Since mid-August, 3,600 displaced citizens that arrived to Upper Nile from New Fangak in Jonglei State, with 1,000 households (6,000 people) from Nasir County also displaced. 20,000 people (5,700 households) were displaced from Jur River County, which had 147,750 fedans of agricultural land reported as submerged. National reports stated that 21,863 citizens in Mayendit County were displaced, with eleven of thirteen of its payams impacted by flooding. In addition, 4,275 hectares of farmland were submerged.

=== Sudd ===
Flooding was unprecedented in South Sudan's Sudd region, which holds one of the world's largest wetlands.
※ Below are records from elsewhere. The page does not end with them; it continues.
/-- **Assembly of Step 2 (Borel–Jacquet 1979, 4.3 (ii) and 4.6).** Facts 1–2 give
`formsOfL2_isStableSubmodule hcpt μ`: for every irreducible closed invariant `Π ≤ L²_cusp`,
`V_Π ≤ 𝒜` is stable under `GL_n(𝔸_K^∞)` (`formsOfL2_finite_stable`), `K_∞` (`formsOfL2_k_stable`)
and `𝔤` (`formsOfL2_lie_stable_of`). [cite: BorelJacquet1979, 4.6] -/
theorem AutomorphicRepsGL.formsOfL2_isStableSubmodule_of
    (h₁ : AutomorphicRepsGL.hasModerateGrowth_lieDeriv hcpt)
    (h₂ : AutomorphicRepsGL.exists_toLp_mem_invQuot_eq_lieDeriv hcpt μ) :
    AutomorphicRepsGL.formsOfL2_isStableSubmodule hcpt μ :=
  AutomorphicRepsGL.formsOfL2_isStableSubmodule_of_lie (AutomorphicRepsGL.formsOfL2_lie_stable_of h₁ h₂)

/-- **Borel–Jacquet 4.6 for `GL_n` from F1, F3 and the two refined inputs of Step 2.**
[cite: BorelJacquet1979, 4.6] -/
theorem AutomorphicRepsGL.exists_cuspidalRepData_of_L2_of_HC'
    (h₁ : AutomorphicRepsGL.formsOfL2_ne_bot hcpt μ)
    (h₂ : AutomorphicRepsGL.hasModerateGrowth_lieDeriv hcpt)
    (h₂' : AutomorphicRepsGL.exists_toLp_mem_invQuot_eq_lieDeriv hcpt μ)
    (h₃ : AutomorphicRepsGL.formsOfL2_irreducible hcpt μ) :
    AutomorphicRepsGL.exists_cuspidalRepData_of_L2 hcpt μ :=
  AutomorphicRepsGL.exists_cuspidalRepData_of_L2_of_HC h₁
    (AutomorphicRepsGL.formsOfL2_lie_stable_of h₂ h₂') h₃

end Assembly2

end Literature.NumberTheory.Automorphic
As a result, significant amounts of local communities in the region were displaced. As a result of unprecedented flooding amounts and durations, indigenous communities of the Sudd which include the Anuak, Dinka, Shilluk, and Nuer people, were unable to adapt using traditional flood-prevention measures such as moving farm animals to higher ground or protecting infrastructure with compressed earth walls. As a result, many civilians in the region were internally displaced and forced to live in refugee camps.

Climate researchers theorized that new weather patterns causing greater rainfall and flooding could in turn result in the expansion of the inhabitable wetland areas in the Sudd, potentially resulting in the first permanent mass-population displacement caused by climate change.

== Response ==
The United Nations Central Emergency Response Fund administered $10 million to assist roughly 700,000 citizens impacted by flooding in the Aweil East, Mayiandit, Fangak, Rubkona, and Nasir counties. The South Sudan Humanitarian Fund added $5 million to the amount in order to provide further critical humanitarian services.

Flood damage and submerging of roads impeded the delivery of humanitarian aid, forcing agencies to transport supplies with costlier air and river means of transportation. In addition, frequent snakebites with no available anti-venom resulted in several fatalities within Lafon County in Eastern Equatoria.